### [WHAT THE EXERCISE ASKS]
Please repeat exactly the lines below from the one containing "set w : Fin n → ℂ := τ⁻¹ • u with hw" down to the one containing "rw [hK]; nlinarith", both included, and nothing else.

EXTRACTED MATERIAL: Begin

/-- **Second-order expansion of a polynomial along a complex ray.** For `H ∈ ℂ[x₁..xₙ]` of total
degree `D ≥ 1` with homogeneous components `H_D`, `H_{D-1}` and `v ∈ ℂⁿ` there are `C ≥ 0`, `N` with
`‖H(τv + u) - τᴰ H_D(v) - τ^{D-1} (Σⱼ uⱼ (∂ⱼH_D)(v) + H_{D-1}(v))‖ ≤ C (1 + ‖u‖)ᴺ ‖τ‖^{D-1} / ‖τ‖` for all
`τ ∈ ℂ`, `‖τ‖ ≥ 1`, `u ∈ ℂⁿ` (components of degree `≤ D - 2` contribute `O(‖τ‖^{D-2})`, the component of
degree `D - 1` its value at `v` plus `O(‖u‖ ‖τ‖^{D-2})`, the top one its first-order Taylor polynomial
plus `O(‖u‖² ‖τ‖^{D-2})`). [folklore] -/
theorem exists_norm_eval_ray_secondOrder_le {n : ℕ} (H : MvPolynomial (Fin n) ℂ) (hD : 1 ≤ H.totalDegree)
    (v : Fin n → ℂ) :
    ∃ C : ℝ, 0 ≤ C ∧ ∃ N : ℕ, ∀ τ : ℂ, 1 ≤ ‖τ‖ → ∀ u : Fin n → ℂ,
      ‖eval (τ • v + u) H - τ ^ H.totalDegree * eval v (homogeneousComponent H.totalDegree H) -
          τ ^ (H.totalDegree - 1) * (∑ j, u j * eval v (pderiv j (homogeneousComponent H.totalDegree H)) +
            eval v (homogeneousComponent (H.totalDegree - 1) H))‖ ≤
        C * (1 + ‖u‖) ^ N * ‖τ‖ ^ (H.totalDegree - 1) / ‖τ‖ := by
  classical
  obtain ⟨D', hD'⟩ : ∃ D', H.totalDegree = D' + 1 := ⟨H.totalDegree - 1, by omega⟩
  set D := H.totalDegree with hDdef
  have hB : ∀ i : ℕ, ∃ C : ℝ, 0 ≤ C ∧ ∃ N : ℕ, ∀ z : Fin n → ℂ,
      ‖eval z (homogeneousComponent i H)‖ ≤ C * (1 + ‖z‖) ^ N := fun i =>
    Literature.NumberTheory.Transcendental.HypersurfaceCover.exists_norm_eval_le_pow _
  choose B hB0 NB hBle using hB
  obtain ⟨CL, hCL0, NL, hL⟩ := exists_norm_eval_add_sub_eval_le (homogeneousComponent D' H)
  obtain ⟨CT, hCT0, NT, hT⟩ := exists_norm_eval_taylor_two_le (homogeneousComponent (D' + 1) H)
  set K : ℝ := 1 + ‖v‖ with hK
  have hK1 : 1 ≤ K := le_add_of_nonneg_right (norm_nonneg _)
  have hK0 : 0 ≤ K := zero_le_one.trans hK1
  set Ntot : ℕ := (∑ i ∈ Finset.range D', NB i) + (NL + 1) + (NT + 2) with hNtot
  refine ⟨(∑ i ∈ Finset.range D', B i * K ^ NB i) + CL * K ^ NL + CT * K ^ NT,
    add_nonneg (add_nonneg (Finset.sum_nonneg fun i _ => mul_nonneg (hB0 i) (pow_nonneg hK0 _))
      (mul_nonneg hCL0 (pow_nonneg hK0 _))) (mul_nonneg hCT0 (pow_nonneg hK0 _)), Ntot, ?_⟩
  intro τ hτ u
  have hτpos : 0 < ‖τ‖ := by linarith
  have hτ0 : τ ≠ 0 := norm_pos_iff.mp hτpos
  have hu1 : 1 ≤ 1 + ‖u‖ := le_add_of_nonneg_right (norm_nonneg _)
  set w : Fin n → ℂ := τ⁻¹ • u with hw
  have hwn : ‖w‖ = ‖u‖ / ‖τ‖ := by rw [hw, norm_smul, norm_inv, div_eq_inv_mul]
  have hwle : ‖w‖ ≤ ‖u‖ := by rw [hwn]; exact div_le_self (norm_nonneg _) hτ
  have hvw : 1 + ‖v + w‖ ≤ K * (1 + ‖u‖) := by
    have h1 := norm_add_le v w
    rw [hK]; nlinarith [norm_nonneg v, norm_nonneg u, norm_nonneg w]
  have hpowN : ∀ {N : ℕ}, N ≤ Ntot → ∀ {x : ℝ}, 1 ≤ x → x ^ N ≤ x ^ Ntot :=
    fun hN x hx => pow_le_pow_right₀ hx hN
  -- decomposition `H(τv + u) = Σ_{i ≤ D} τⁱ Hᵢ(v + w)`, split as (i < D') + (i = D') + (i = D)
  have hdecomp : eval (τ • v + u) H =
      ∑ i ∈ Finset.range (D + 1), τ ^ i * eval (v + w) (homogeneousComponent i H) := by
    conv_lhs => rw [← sum_homogeneousComponent H]
    rw [map_sum]
    refine Finset.sum_congr rfl fun i _ => ?_
    have : τ • v + u = τ • (v + w) := by
      rw [hw, smul_add, smul_smul, mul_inv_cancel₀ hτ0, one_smul]
    rw [this, (homogeneousComponent_isHomogeneous i H).eval_smul_eq]
  have hDm : D - 1 = D' := by omega
  rw [hdecomp, hD', Finset.sum_range_succ, Finset.sum_range_succ, Nat.add_sub_cancel]
  -- name the three error pieces
  set E₀ := ∑ i ∈ Finset.range D', τ ^ i * eval (v + w) (homogeneousComponent i H) with hE₀
  set E₁ := τ ^ D' * (eval (v + w) (homogeneousComponent D' H) - eval v (homogeneousComponent D' H))
    with hE₁
  set E₂ := τ ^ (D' + 1) * (eval (v + w) (homogeneousComponent (D' + 1) H) -
    eval v (homogeneousComponent (D' + 1) H) -
      ∑ j, w j * eval v (pderiv j (homogeneousComponent (D' + 1) H))) with hE₂
  have hlin : τ ^ (D' + 1) * ∑ j, w j * eval v (pderiv j (homogeneousComponent (D' + 1) H)) =
      τ ^ D' * ∑ j, u j * eval v (pderiv j (homogeneousComponent (D' + 1) H)) := by
    rw [Finset.mul_sum, Finset.mul_sum]
    refine Finset.sum_congr rfl fun j _ => ?_
    simp only [hw, Pi.smul_apply, smul_eq_mul]
    rw [pow_succ]; field_simp
  have hrew : E₀ + τ ^ D' * eval (v + w) (homogeneousComponent D' H) +
      τ ^ (D' + 1) * eval (v + w) (homogeneousComponent (D' + 1) H) -
      τ ^ (D' + 1) * eval v (homogeneousComponent (D' + 1) H) -
      τ ^ D' * (∑ j, u j * eval v (pderiv j (homogeneousComponent (D' + 1) H)) +
        eval v (homogeneousComponent D' H)) = E₀ + E₁ + E₂ := by
    rw [hE₁, hE₂]; linear_combination hlin
  rw [hrew]
  -- bounds
  have hE₀b : ‖E₀‖ ≤ (∑ i ∈ Finset.range D', B i * K ^ NB i) * (1 + ‖u‖) ^ Ntot * ‖τ‖ ^ D' / ‖τ‖ := by
    rw [hE₀]
    calc ‖∑ i ∈ Finset.range D', τ ^ i * eval (v + w) (homogeneousComponent i H)‖
        ≤ ∑ i ∈ Finset.range D', ‖τ ^ i * eval (v + w) (homogeneousComponent i H)‖ := norm_sum_le _ _
      _ ≤ ∑ i ∈ Finset.range D', B i * K ^ NB i * (1 + ‖u‖) ^ Ntot * ‖τ‖ ^ D' / ‖τ‖ := by
          refine Finset.sum_le_sum fun i hi => ?_
          have hi' : i + 1 ≤ D' := by have := Finset.mem_range.mp hi; omega
          rw [norm_mul, norm_pow]
          have e1 : ‖τ‖ ^ i ≤ ‖τ‖ ^ D' / ‖τ‖ := by
            rw [le_div_iff₀ hτpos, ← pow_succ]
            exact pow_le_pow_right₀ hτ hi'
          have e2 : ‖eval (v + w) (homogeneousComponent i H)‖ ≤ B i * K ^ NB i * (1 + ‖u‖) ^ Ntot := by
            refine (hBle i (v + w)).trans ?_
            have e3 : (1 + ‖v + w‖) ^ NB i ≤ (K * (1 + ‖u‖)) ^ NB i :=
              pow_le_pow_left₀ (by positivity) hvw _
            rw [mul_pow] at e3
            have e4 : (1 + ‖u‖) ^ NB i ≤ (1 + ‖u‖) ^ Ntot := by
              refine hpowN ?_ hu1
              have := Finset.single_le_sum (f := NB) (fun i _ => Nat.zero_le _) hi
              rw [hNtot]; omega
            calc B i * (1 + ‖v + w‖) ^ NB i ≤ B i * (K ^ NB i * (1 + ‖u‖) ^ NB i) :=
                  mul_le_mul_of_nonneg_left e3 (hB0 i)
              _ ≤ B i * (K ^ NB i * (1 + ‖u‖) ^ Ntot) :=
                  mul_le_mul_of_nonneg_left (mul_le_mul_of_nonneg_left e4 (by positivity)) (hB0 i)
              _ = B i * K ^ NB i * (1 + ‖u‖) ^ Ntot := by ring
          calc ‖τ‖ ^ i * ‖eval (v + w) (homogeneousComponent i H)‖
              ≤ (‖τ‖ ^ D' / ‖τ‖) * (B i * K ^ NB i * (1 + ‖u‖) ^ Ntot) :=
                mul_le_mul e1 e2 (norm_nonneg _) (by positivity)
            _ = B i * K ^ NB i * (1 + ‖u‖) ^ Ntot * ‖τ‖ ^ D' / ‖τ‖ := by ring
      _ = (∑ i ∈ Finset.range D', B i * K ^ NB i) * (1 + ‖u‖) ^ Ntot * ‖τ‖ ^ D' / ‖τ‖ := by
          rw [Finset.sum_mul, Finset.sum_mul, Finset.sum_div]
  have hE₁b : ‖E₁‖ ≤ CL * K ^ NL * (1 + ‖u‖) ^ Ntot * ‖τ‖ ^ D' / ‖τ‖ := by
    rw [hE₁, norm_mul, norm_pow]
    have e1 := hL v w
    have e2 : (1 + ‖w‖) ^ NL ≤ (1 + ‖u‖) ^ NL := pow_le_pow_left₀ (by positivity) (by linarith) _
    have e5 : ‖u‖ * (1 + ‖u‖) ^ NL ≤ (1 + ‖u‖) ^ Ntot := by
      calc ‖u‖ * (1 + ‖u‖) ^ NL ≤ (1 + ‖u‖) * (1 + ‖u‖) ^ NL :=
            mul_le_mul_of_nonneg_right (by linarith) (by positivity)
        _ = (1 + ‖u‖) ^ (NL + 1) := by ring
        _ ≤ (1 + ‖u‖) ^ Ntot := hpowN (by rw [hNtot]; omega) hu1
    calc ‖τ‖ ^ D' * ‖eval (v + w) (homogeneousComponent D' H) - eval v (homogeneousComponent D' H)‖
        ≤ ‖τ‖ ^ D' * (CL * ‖w‖ * (1 + ‖v‖) ^ NL * (1 + ‖w‖) ^ NL) :=
          mul_le_mul_of_nonneg_left e1 (by positivity)
      _ ≤ ‖τ‖ ^ D' * (CL * ‖w‖ * (1 + ‖v‖) ^ NL * (1 + ‖u‖) ^ NL) := by
          refine mul_le_mul_of_nonneg_left ?_ (by positivity)
          exact mul_le_mul_of_nonneg_left e2 (by positivity)
      _ = CL * K ^ NL * (‖u‖ * (1 + ‖u‖) ^ NL) * ‖τ‖ ^ D' / ‖τ‖ := by
          rw [hwn, hK]; field_simp
      _ ≤ CL * K ^ NL * (1 + ‖u‖) ^ Ntot * ‖τ‖ ^ D' / ‖τ‖ := by
          refine div_le_div_of_nonneg_right ?_ hτpos.le
          refine mul_le_mul_of_nonneg_right ?_ (by positivity)
          exact mul_le_mul_of_nonneg_left e5 (by positivity)
  have hE₂b : ‖E₂‖ ≤ CT * K ^ NT * (1 + ‖u‖) ^ Ntot * ‖τ‖ ^ D' / ‖τ‖ := by
    rw [hE₂, norm_mul, norm_pow]
    have e1 := hT v w
    have e2 : (1 + ‖w‖) ^ NT ≤ (1 + ‖u‖) ^ NT := pow_le_pow_left₀ (by positivity) (by linarith) _
    have e3 : (1 + ‖v‖) ^ NT = K ^ NT := by rw [hK]
    have e4 : ‖τ‖ ^ (D' + 1) * ‖w‖ ^ 2 ≤ ‖τ‖ ^ D' / ‖τ‖ * ‖u‖ ^ 2 := by
      rw [hwn, div_pow, pow_succ]
      have : ‖τ‖ ^ D' * ‖τ‖ * (‖u‖ ^ 2 / ‖τ‖ ^ 2) = ‖τ‖ ^ D' / ‖τ‖ * ‖u‖ ^ 2 := by
        field_simp
      rw [this]
    have e5 : ‖u‖ ^ 2 * (1 + ‖u‖) ^ NT ≤ (1 + ‖u‖) ^ Ntot := by
      calc ‖u‖ ^ 2 * (1 + ‖u‖) ^ NT ≤ (1 + ‖u‖) ^ 2 * (1 + ‖u‖) ^ NT :=
            mul_le_mul_of_nonneg_right (pow_le_pow_left₀ (norm_nonneg _) (by linarith) 2)
              (by positivity)
        _ = (1 + ‖u‖) ^ (NT + 2) := by ring
        _ ≤ (1 + ‖u‖) ^ Ntot := hpowN (by rw [hNtot]; omega) hu1
    calc ‖τ‖ ^ (D' + 1) * ‖eval (v + w) (homogeneousComponent (D' + 1) H) -
          eval v (homogeneousComponent (D' + 1) H) -
            ∑ j, w j * eval v (pderiv j (homogeneousComponent (D' + 1) H))‖
        ≤ ‖τ‖ ^ (D' + 1) * (CT * ‖w‖ ^ 2 * (1 + ‖v‖) ^ NT * (1 + ‖w‖) ^ NT) :=
          mul_le_mul_of_nonneg_left e1 (by positivity)
      _ ≤ ‖τ‖ ^ (D' + 1) * (CT * ‖w‖ ^ 2 * (1 + ‖v‖) ^ NT * (1 + ‖u‖) ^ NT) := by
          refine mul_le_mul_of_nonneg_left ?_ (by positivity)
          exact mul_le_mul_of_nonneg_left e2 (by positivity)
      _ = CT * K ^ NT * ((‖τ‖ ^ (D' + 1) * ‖w‖ ^ 2) * (1 + ‖u‖) ^ NT) := by rw [e3]; ring
      _ ≤ CT * K ^ NT * ((‖τ‖ ^ D' / ‖τ‖ * ‖u‖ ^ 2) * (1 + ‖u‖) ^ NT) := by
          refine mul_le_mul_of_nonneg_left ?_ (by positivity)
          exact mul_le_mul_of_nonneg_right e4 (by positivity)
      _ = CT * K ^ NT * (‖u‖ ^ 2 * (1 + ‖u‖) ^ NT) * ‖τ‖ ^ D' / ‖τ‖ := by ring
      _ ≤ CT * K ^ NT * (1 + ‖u‖) ^ Ntot * ‖τ‖ ^ D' / ‖τ‖ := by
          refine div_le_div_of_nonneg_right ?_ hτpos.le
          refine mul_le_mul_of_nonneg_right ?_ (by positivity)
          exact mul_le_mul_of_nonneg_left e5 (by positivity)
  calc ‖E₀ + E₁ + E₂‖ ≤ ‖E₀‖ + ‖E₁‖ + ‖E₂‖ := norm_add₃_le
    _ ≤ _ := add_le_add (add_le_add hE₀b hE₁b) hE₂b
    _ = ((∑ i ∈ Finset.range D', B i * K ^ NB i) + CL * K ^ NL + CT * K ^ NT) * (1 + ‖u‖) ^ Ntot *
        ‖τ‖ ^ D' / ‖τ‖ := by ring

EXTRACTED MATERIAL: End

### [SOLUTION TO THIS TASK]
  set w : Fin n → ℂ := τ⁻¹ • u with hw
  have hwn : ‖w‖ = ‖u‖ / ‖τ‖ := by rw [hw, norm_smul, norm_inv, div_eq_inv_mul]
  have hwle : ‖w‖ ≤ ‖u‖ := by rw [hwn]; exact div_le_self (norm_nonneg _) hτ
  have hvw : 1 + ‖v + w‖ ≤ K * (1 + ‖u‖) := by
    have h1 := norm_add_le v w
    rw [hK]; nlinarith [norm_nonneg v, norm_nonneg u, norm_nonneg w]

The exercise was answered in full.